Thursday, July 7, 2011

Growing where we are planted

There is something missing from the passages over the next couple of weeks. You might be surprised at my saying so but it is true. There is a growing opposition to Jesus and everything he is saying and doing. For reasons I don’t quite understand the lectionary seems to leave these important bits of information out. if we ignore such things then we are impoverished because we are hurt and discouraged when we discover that there are people around us who react the same way. There are people who will choose not to hear. There are people who will not believe – that is participate in the life of God. Most everyone acknowledges that there is a God. Whether they will came and participate in God is another question and perhaps we’ll deal with that another time.



Nonetheless there are people who won’t believe. People who have been deafened by the world and its incessant din of what we need and what we want and what we must have. There are people who have blinded themselves so that they cannot respond to what they see and know about the message of the kingdom because they cannot see it nor hear it. And let’s keep in mind that many of these people are the “religious” people, both of Jesus’ day and of our own.

 
Jesus uses everything around his to help these people to help them to hear God calling out to them. He starts out on the hillside and when the crowd gets too large he climbs into a boat and uses the water to help magnify his voice so that more can hear him.


Why is Jesus encountering opposition from others? Is it because he is getting more and more popular? Partly. The jealous of other teachers is one of the motivators that gets others to get Jesus arrested. But is it not possible that Jesus has taken some of mystery and more of the work out being a person of God than the other teachers would like? Jesus’ teaching is both deep and earthy, rooted in the things that everybody knows and can relate to. He helps those closest to him to interpret what he has said and then to live out what they have learned. Isn’t that what a teacher should do? He also helps those who will teach with him to understand that people will react out where their lives are at the moment. The religious leaders can’t dance and they won’t cry. The crowds are seeking their own moment with Jesus to get their own miracle so that their lives in the moment will be different. Some want to come and take and make him the new king by force. And then there are those people, who like the rich young ruler who have heard the message, who understand it but are not willing to give up their agendas and their own self concerns.


This leaves us with those who are following Jesus, where are they in all of this? Jesus asks them if they understand what he is teaching them and they give at least a tacit “yes”. Before long it is going to become clear that they don’t “get it”. And because of that we are going to see something of the nature of Jesus and therefore of God that we don’t often here about. Jesus is going to keep going with them. Notice that Jesus does not give up and walk away because they can’t appreciate what is really happening. He stays with them and continues to teach them and to be with them and to lead them. He doesn’t get up and walk away.

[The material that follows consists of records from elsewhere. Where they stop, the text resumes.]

import Summits.Ventures.QEC.Theses.BB72DistanceCertificate
import Summits.Ventures.QEC.Census.BB.BB72.MitmZ
import Summits.Ventures.QEC.Census.BB.BB72Index
import Literature.InformationTheory.QuantumCodes.ParityCheckDuality

/-!
# Route BB72DistanceCertificate, item NoZLogicalBelowSix — closed from the kernel-replayed mitm certificate

The lower bound `∀ v, H^X v = 0 → v ∉ rs H^Z → 6 ≤ |v|` for the typed bivariate-bicycle code `BB.bb72`
(`QC(x³+y+y², y³+x+x²)` on `ℤ₆ × ℤ₆`) from three tree facts:
* `Summit.Ventures.QEC.Census.BB72.mitmZ_ok` (p465258): the meet-in-the-middle replay `wmax = 5 = 3 + 2` of the
  `Z` side of the certificate literal `BB72.cert` (search-7, = certA 7e943c5a…) passes in the kernel;
* `Summit.Ventures.QEC.Census.mitm_lower_sound` (CertCheckMitm, p464954): hence every word `w : Fin 72 → 𝔽₂` with
  `rowMatrix 72 cert.HX · w = 0`, `w ∉ rs (rowMatrix 72 cert.HZ)` has `5 < |w|`;
* the INDEX IDENTITY `Summit.Ventures.QEC.BB.bb72_HXFlat_eq_ofSupports` / `…HZFlat…` (type-05, p462763) and the
  flat transport lemmas `BB.Code.HXFlat_mulVec_eq_zero_iff` / `mem_rowSpace_HZFlat_iff` / `hammingNorm_comp_equiv`,
  bridged to the certificate literal by an entrywise `decide` (`rowMatrix 72 cert.HX` row `i` = `ofSupports` row `i`).
-/

namespace Summit.Ventures.QEC.Theorems

open Matrix Literature.InformationTheory.QuantumCodes Summit.Ventures.QEC.Census

/-- The certificate's `H^X` has `36 = 6·6` rows. -/
theorem bb72cert_HX_length : BB72.cert.HX.length = 6 * 6 := by decide

/-- The certificate's `H^Z` has `36 = 6·6` rows. -/
theorem bb72cert_HZ_length : BB72.cert.HZ.length = 6 * 6 := by decide

/-- Row `i` of the certificate's `H^X` word matrix is row `i` of the generator-file support matrix (entrywise,
kernel `decide`). -/
theorem bb72cert_rowMatrix_HX (i : Fin (6 * 6)) (j : Fin (6 * 6 + 6 * 6)) :
    rowMatrix 72 BB72.cert.HX (Fin.cast bb72cert_HX_length.symm i) j =
      Summit.Ventures.QEC.BB.ofSupports Summit.Ventures.QEC.BB.bb72SupportsX i j := by
  revert i j
  decide +kernel

/-- Row `i` of the certificate's `H^Z` word matrix is row `i` of the generator-file support matrix. -/
theorem bb72cert_rowMatrix_HZ (i : Fin (6 * 6)) (j : Fin (6 * 6 + 6 * 6)) :
    rowMatrix 72 BB72.cert.HZ (Fin.cast bb72cert_HZ_length.symm i) j =
      Summit.Ventures.QEC.BB.ofSupports Summit.Ventures.QEC.BB.bb72SupportsZ i j := by
  revert i j
  decide +kernel

/-- Kernel transport: `rowMatrix 72 cert.HX · w = 0 ↔ HXFlat · w = 0`. -/
theorem bb72cert_mulVec_HX_eq_zero_iff (w : Fin (6 * 6 + 6 * 6) → ZMod 2) :
    rowMatrix 72 BB72.cert.HX *ᵥ w = 0 ↔ BB.bb72.HXFlat *ᵥ w = 0 := by
  rw [Summit.Ventures.QEC.BB.bb72_HXFlat_eq_ofSupports]
  constructor
  · intro h
    funext i
    have hi := congr_fun h (Fin.cast bb72cert_HX_length.symm i)
    simp only [mulVec, dotProduct, Pi.zero_apply] at hi ⊢
    rw [← hi]
    exact Finset.sum_congr rfl fun j _ => by rw [bb72cert_rowMatrix_HX]
  · intro h
    funext i
    have hi := congr_fun h (Fin.cast bb72cert_HX_length i)
    simp only [mulVec, dotProduct, Pi.zero_apply] at hi ⊢
    rw [← hi]
    refine Finset.sum_congr rfl fun j _ => ?_
    rw [← bb72cert_rowMatrix_HX]
    simp

/-- Row-space transport: `rs (rowMatrix 72 cert.HZ) = rs HZFlat`. -/
theorem bb72cert_rowSpace_HZ : rowSpace (rowMatrix 72 BB72.cert.HZ) = rowSpace BB.bb72.HZFlat := by
  rw [Summit.Ventures.QEC.BB.bb72_HZFlat_eq_ofSupports, rowSpace_eq_span_rows, rowSpace_eq_span_rows]
  congr 1
  ext r
  simp only [Set.mem_range]
  constructor
  · rintro ⟨i, rfl⟩
    refine ⟨Fin.cast bb72cert_HZ_length i, funext fun j => ?_⟩
    rw [← bb72cert_rowMatrix_HZ]
    simp
  · rintro ⟨i, rfl⟩
    exact ⟨Fin.cast bb72cert_HZ_length.symm i, funext fun j => bb72cert_rowMatrix_HZ i j⟩

/-- The allow-list of the `Z` side of the certificate decomposes over `H^Z` (it is empty). -/
theorem bb72cert_foundOK_Z : foundOK BB72.cert.HZ BB72.cert.sideZ.found = true := by decide

/-- **Item NoZLogicalBelowSix** of route BB72DistanceCertificate: every Z-type logical operator of `BB.bb72` has
Hamming weight `≥ 6` — from the kernel-replayed meet-in-the-middle certificate (`BB72.mitmZ_ok`) through
`mitm_lower_sound` and the flat index bridge. -/
theorem noZLogicalBelowSix_proof : Summit.Ventures.QEC.Theses.BB72DistanceCertificate.NoZLogicalBelowSix := by
  unfold Summit.Ventures.QEC.Theses.BB72DistanceCertificate.NoZLogicalBelowSix
  intro v hv hv'
  set w : Fin (6 * 6 + 6 * 6) → ZMod 2 := v ∘ (BB.Code.qubitIndex (ℓ := 6) (m := 6)).symm with hw
  have hcomp : w ∘ (BB.Code.qubitIndex (ℓ := 6) (m := 6)) = v := by
    funext q; simp [hw]
  have hker : BB.bb72.HXFlat *ᵥ w = 0 :=
    (BB.bb72.HXFlat_mulVec_eq_zero_iff w).2 (by rw [hcomp]; exact hv)
  have hrs : w ∉ rowSpace BB.bb72.HZFlat := fun h =>
    hv' (by have h' := (BB.bb72.mem_rowSpace_HZFlat_iff w).1 h; rwa [hcomp] at h')
  have hker' : rowMatrix 72 BB72.cert.HX *ᵥ w = 0 := (bb72cert_mulVec_HX_eq_zero_iff w).2 hker
  have hrs' : w ∉ rowSpace (rowMatrix 72 BB72.cert.HZ) := by rw [bb72cert_rowSpace_HZ]; exact hrs
  have hlt := mitm_lower_sound bb72cert_foundOK_Z BB72.mitmZ_ok w hker' hrs'
  have hnorm : hammingNorm w = hammingNorm v := by
    rw [hw]; exact BB.hammingNorm_comp_equiv v (BB.Code.qubitIndex (ℓ := 6) (m := 6)).symm
  change BB72.cert.sideZ.d - 1 < hammingNorm w at hlt
  have h5 : BB72.cert.sideZ.d - 1 = 5 := by decide
  omega

end Summit.Ventures.QEC.Theorems
/-- The vertical limit of `q_w` at a real point is its value: `q_w` is continuous at `x`
(`w̄ ≠ x`). [folklore] -/
private theorem tendsto_q (hw : 0 < w.im) (c : ℂ) (x : ℝ) :
    Tendsto (fun y : ℝ ↦ c / (2 * π * I * (conj w - ((x : ℂ) + y * I)))) (𝓝[>] (0 : ℝ))
      (𝓝 (c / (2 * π * I * (conj w - x)))) := by
  have hcont : ContinuousAt (fun z : ℂ ↦ c / (2 * π * I * (conj w - z))) (x : ℂ) := by
    refine ContinuousAt.div continuousAt_const (by fun_prop) ?_
    exact den_ne_zero hw (by simp)
  have hpath : Tendsto (fun y : ℝ ↦ (x : ℂ) + y * I) (𝓝[>] (0 : ℝ)) (𝓝 (x : ℂ)) := by
    have hc : Continuous fun y : ℝ ↦ (x : ℂ) + y * I := by fun_prop
    have h1 : Tendsto (fun y : ℝ ↦ (x : ℂ) + y * I) (𝓝 (0 : ℝ)) (𝓝 (x : ℂ)) := by
      simpa using hc.tendsto 0
    exact h1.mono_left nhdsWithin_le_nhds
  exact hcont.tendsto.comp hpath

/-- **Boundary values of a function that equals `q_w` on the open upper half-plane**: if
`G(z)/W(z) = c/(2πi(w̄ − z))` for `Im z > 0`, then `bdryValue (G/W) = c/(2πi(w̄ − ·))` on `ℝ`
(pointwise, as vertical limits). [cite: ConreyLi2000, §2 (definition of 𝓕(W): boundary values)] -/
theorem bdryValue_eq_of_eqOn_q (hw : 0 < w.im) {G : ℂ → ℂ} {c : ℂ}
    (hG : ∀ z : ℂ, 0 < z.im → G z / W z = c / (2 * π * I * (conj w - z))) (x : ℝ) :
    Tendsto (fun y : ℝ ↦ G ((x : ℂ) + y * I) / W ((x : ℂ) + y * I)) (𝓝[>] (0 : ℝ))
        (𝓝 (c / (2 * π * I * (conj w - x)))) ∧
      bdryValue (fun z ↦ G z / W z) x = c / (2 * π * I * (conj w - x)) := by
  have hev : (fun y : ℝ ↦ c / (2 * π * I * (conj w - ((x : ℂ) + y * I))))
      =ᶠ[𝓝[>] (0 : ℝ)] fun y : ℝ ↦ G ((x : ℂ) + y * I) / W ((x : ℂ) + y * I) := by
    filter_upwards [self_mem_nhdsWithin] with y hy
    exact (hG _ (by simpa using hy)).symm
  have ht := (tendsto_q hw c x).congr' hev
  exact ⟨ht, bdryValue_eq_of_tendsto ht⟩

It is the character of the Sower that we see in Jesus. He scatters the seed heedlessly and expects there to be a bumper crop. He has chosen ground (the disciples) that seemingly will not bear much of a crop. He hangs out with all forms and manner of social outcasts, is accused of being a glutton and a drunk because he eats and drinks with everyone else.


Often when we hear this teaching (Parable of the Sower) we hear the need for us to become good soil. In fact, this is not the case. We need to respond to the message. We are called to growth not to pick our own rocks, not to pull our own weeds or to water ourselves. We are called to allow the growth of the message within ourselves. We need to respond to the grace and the care that the Sower shows to the seed and to offer to the Sower whatever it is that we can yield without allowing these other things to choke out what it is that we have to offer the kingdom and its mission. Our response to the message is not to be better people but to answer the message with growth – growth in the knowledge of Scripture, growth in the gifts of the Spirit and deepening and growing love for the Saviour. Let this grow in us this week.